The host code in this exaple both calls the kernel, and acts as a bit of a test bench to compare the results.

So the kernel is created (loaded):

xcl_world world = xcl_world_single();
cl_program program = xcl_import_binary(world, "high_perf_mat_mult0"); // compute programs
cl_kernel kernelSgemm_0 = xcl_get_kernel(program, "kernelSgemm_0"); // compute kernel

and then based on the inputs to the program memory in the host is setup for the matrix. And that memory is filled with values.

Pointers to these memorys are setup:

cl_mem_ext_ptr_t d_a_ext;
cl_mem_ext_ptr_t d_b_ext;
cl_mem_ext_ptr_t d_d_ext;
cl_mem_ext_ptr_t d_c_ext;

Some work is done to point them to the respective banks for specific cards

and then the buffers are created, and copied to the device

d_a = clCreateBuffer(world.context, CL_MEM_READ_ONLY | CL_MEM_EXT_PTR_XILINX, sizeof(short) * num_of_rows * depth, &d_a_ext, &err);
assert(err == CL_SUCCESS);
d_b = clCreateBuffer(world.context, CL_MEM_READ_ONLY | CL_MEM_EXT_PTR_XILINX, sizeof(short) * (num_of_cols/2) * depth , &d_b_ext, &err);
assert(err == CL_SUCCESS);
d_d = clCreateBuffer(world.context, CL_MEM_READ_ONLY | CL_MEM_EXT_PTR_XILINX, sizeof(short) * (num_of_cols/2) * depth , &d_d_ext, &err);
assert(err == CL_SUCCESS);
d_c = clCreateBuffer(world.context, CL_MEM_WRITE_ONLY | CL_MEM_EXT_PTR_XILINX, sizeof(short) * num_of_rows * num_of_cols, &d_c_ext, &err);
assert(err == CL_SUCCESS);

std::cout << "Copying Buffers to device...." << std::endl;
xcl_memcpy_to_device(world,d_a,h_a,sizeof(short) * num_of_rows * depth);
xcl_memcpy_to_device(world,d_b,h_b,sizeof(short) * (num_of_cols/2) * depth);
xcl_memcpy_to_device(world,d_d,h_d,sizeof(short) * (num_of_cols/2) * depth);

And finally it's enqueued and run and the results are wainted on.:

err = clEnqueueTask(world.command_queue, kernelSgemm_0, 0, NULL, &ks_0_event);
err = clFinish(world.command_queue);

Then the results are readback, checked, and some details of how fast it ran are generated.

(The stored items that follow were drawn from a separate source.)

/-!
# ⁗ (SEPARATION-GUARD) EDITION of 7″ `BalabanUVNodesN22EdgeAtW1Reading13` (p495618) — THE EDGE N18 → N22 at any `hpin`-reading ∕ the reading of record: STRIP (regime home) + ANALYTIC (canonical ∕ regime).
#
# WHY THIS FILE EXISTS (route `route-QuantumFields-BalabanUVNodes` rev 18; director-ym LINE №136–№138, plan g67 ACK-138, dag-lead WORDS-139∕140, pub-ymgap INBOX
# l.16256 ∕ l.16518 ∕ l.16567 ∕ l.16541).  def-P11 LOCATED that `Stage13Params.Provisos₁₃.bg` demanded the background-row conclusion at EVERY (2.18)-sequence, where
# print ([Balaban1989LargeFieldII] Thm 1) gives it only at SEPARATED sequences; the gate refuses a same-name in-place body change (D-0009), so def-T's `Node00/Record13`
# v1.2 (p501191) ADDED the print-faithful proviso `Stage13Params.Provisos₁₃Core` (support guard via `Sect2.SeqSeparated`) with its datum `Node00.datumOfRecord₁₃CoP` (`= datumOfRecord₁₃`
# on the old provisos by `rfl`), RR-2 re-keyed the datum key (`Node00/Record13DatumKeyCoP`, p521571: `IsDatumOfRecord₁₃CCoP ∕ COn ∕ CN`, `IsRecordOfRecord₁₃CCoP…`), and the four
# cruxes were re-minted ⁗ over the new tokens (K3⁗ `SpineGivenEndpointR13Sep`).  A proof of the WEAKER new proviso cannot feed a theorem binding the old one, so every
# storey typed `∀ θ (hP : θ.Provisos₁₃ F N), …` is re-keyed ONCE; this file is the (T-RATE) pen's twin of its own ‴ module under the token map
# `Provisos₁₃ ↦ Provisos₁₃Core` · `datumOfRecord₁₃ ↦ datumOfRecord₁₃CoP` · `(Is|is)DatumOfRecord₁₃C… ↦ …₁₃CCoP…` · `(Is|is)RecordOfRecord₁₃C… ↦ …₁₃CCoP…` and, for THIS seat's
# names, `₁₃ ↦ ₁₃CoP` inserted in the stage-KEYED stems only (`RateReading₁₃`, `rateCarriersOfRecord₁₃`, `RRec₁₃(On)`, `rRec₁₃…`, `readingOfRecord₁₃`, `…datumKey₁₃…`,
# `n22_tupleReadingOfRecord(On)…`).  EVERYTHING θ-LEVEL IS UNCHANGED AND NOT RE-DECLARED: `Stage13Params`, `u3OfRecord₁₃ θ u k` and its faces, the θ-form slot ∕ edge
# closers `n22At_u3OfRecord₁₃_…` of the ‴ modules carry no proviso and are IMPORTED BY NAME (this module imports its ‴ original) — here: `n22At_u3OfRecord₁₃_w1_of_n18Below_analytic`.  Statements = the ‴ statements
# under the map, proofs = the ‴ proofs verbatim (kernel re-derivations BY NAME); the ‴ module stays in the tree as the aside items' context.  bg-BLIND: like its
# original, nothing here reads any field of the proviso — it enters only as the binder TYPE of the readings and through RR-2's key.
#
# ITEM IDS: crux names ∕ item ids quoted in the ‴ header below (K0‴–K3‴ = stmt-QuantumFields-19909…19912, `Record13Inhabited`, `SpineGivenEndpointR13`) are the
# rev-16∕17 ones, ASIDES after rev 18; this file is filed `--supports stmt-QuantumFields-20292` (K3⁗ `SpineGivenEndpointR13Sep` per plan's KEY line ∕ dag-lead WORDS-140) as a HELPER —
# count-neutral, no stub closed, N22 NOT discharged, no inhabitant of any ⁗ key claimed (K0⁗ `Record13SepInhabited` OPEN).
#
# ‴ HEADER OF RECORD FOLLOWS (token-mapped; its decl lists are this file's, the θ-only names above excepted):
#
# BalabanUVNodes ∕ node N22 ⟸ node N18 AT A W1-PINNED READING OF THE STAGE-13 HOMES `RRec₁₃CoP 𝔯` ∕ `RRec₁₃CoPOn 𝔯 Rg` and AT THE STAGE-13 READING OF RECORD — the edge
# N18 → N22 BY NAME at `Record13`, in the STRIP currency (dag-n22-c's θ-form `n22At_u3OfRecord₁₂_w1Reading_of_n18Below_stripBound`) and in the ANALYTIC sup-letter
# currency (A) (the lineage's θ-form `n22At_u3OfRecord₁₂_w1_of_n18Below_analytic`), both read at Stage 13 through layer B's `rfl` bridge `u3OfRecord₁₃_eq_u3OfRecord₁₂`

Track A of `YM-PLAN.md` (cell `pub-ymgap`, HUMAN RULING D-0062), R134 seat `pub-ymgap-dag-n22-e` (s2 «`FadingMemory` by name from a modulus + knit at the record»), gen 5,
module 7″ = the Stage-13 edition of the lineage's module 7 `…N22EdgeAtW1Reading12.lean` (p478043), GENERALISED (like 9″c) from the one named reading
`ofAssignment (W1.assignment₁₂ 𝔇) ne1` to EVERY Stage-13 reading with the W1 pin `hpin : ∀ F θ hP g₀ os, (𝔯.lit F θ hP g₀ os).u3 = (w1 F θ).u3Objects θ.γ`, and instantiated
at the reading of record `readingOfRecord₁₃CoP w1 ℓ₃ ne2 ne1` (module 6″, `hpin := rfl`).  Director-ym LINE №125 «RECORD 13» ∕ №133 ∕ №135 (route rev 17 READY, K3‴
`SpineGivenEndpointR13` = stmt-QuantumFields-19912); dag-lead WORDS-133 ∕ 134 ∕ 135.  THEOREMS ONLY; every proof is one application BY NAME of the Stage-12 θ-forms (dag-n22-c
`…N22W1StripN18Edge` p476424 §1–§2; this lineage's module 7 §2) at the parent tuple `θ.toStage12Params` — the Stage-13 bundle IS the Stage-12 bundle of the parent tuple
(`u3OfRecord₁₃_eq_u3OfRecord₁₂`, `rfl`) — composed with the Stage-13 homes' θ-forms (`s_N18 ∕ s_N22_rRec₁₃CoP(On)_iff`, 9″c's `s_N22_rRec₁₃CoP_w1_iff`).  Restate-immune (no Theses
import); COUNT-NEUTRAL; `--supports` K3‴ as a helper.

WHAT IS KERNEL-CHECKED ([folklore]; 0 `def`, 0 `sorry`).
* §1 `s_N22_rRec₁₃CoPOn_w1_of_s_N18_stripBound` — REGIME ∕ TUPLE HOME × STRIP: `S_N18 (RRec₁₃CoPOn 𝔯 Rg)` + per admissible tuple in `Rg` dag-n22-c's coherence ∕ junk binder `hcoh`
  for `w1 F θ`, the inputs' numerals and STRIP-(1.18) per run length ⟹ `S_N22 (RRec₁₃CoPOn 𝔯 Rg)`.
* §2 `n22At_u3OfRecord₁₃_w1_of_n18Below_analytic` — θ-form at ONE Stage-13 tuple, analytic currency: N18 below `k` + (C1)(C2)(J) + (A) at `k` + numerals ⟹ `N22At` at `k`.
* §3 `s_N22_rRec₁₃CoP_w1_of_s_N18_analytic` (canonical home × (A)) · `s_N22_rRec₁₃CoPOn_w1_of_s_N18_analytic` (regime home × (A)).
* §4 AT THE READING OF RECORD (6″): `s_N22_readingOfRecord₁₃CoP_of_s_N18_analytic` · `s_N22_readingOfRecord₁₃CoPOn_of_s_N18_analytic` · `s_N22_readingOfRecord₁₃CoPOn_of_s_N18_stripBound`.

HONEST FRAMING.  The edge TRANSFERS node N18's stub (a hypothesis at the same reading; dag-n18-d's lane) and dag-n22-c's displayed regularity inputs (STRIP-(1.18) per run length,
or the analytic sup letter (A); coherence (C1)(C2), junk-freeness (J); numerals) into node N22's stub; none of these has a producer at a reading of record today; W1's towers are
residual DATA; nothing of Bałaban's is asserted or instantiated — NE5 ∕ NE9 NOT PRINTED for d = 4 and NOT PROVED; no inhabitant of `IsDatumOfRecord₁₃CCoP` claimed (K0‴
`Record13Inhabited`, stmt-QuantumFields-19909, OPEN); N22 NOT discharged; counts UNMOVED (typed 28∕28 · discharged 5∕27, A 5∕28); one finite four-torus programme at fixed `ε` —
NOT ℝ⁴, NOT infinite volume, NOT OS, NOT a mass gap, NOT Clay.  No decl below carries a cite tag.
-/

noncomputable section

namespace YMDAG.N22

the .xo file that is also in the directory is the actual kernel. All the above is host code. For the high performance example we don't have the CL code on the github as I can tell.


Does that answer your question? Or was there a section you wanted to know more about from this example?



If at first you don't succeed, try redefining success?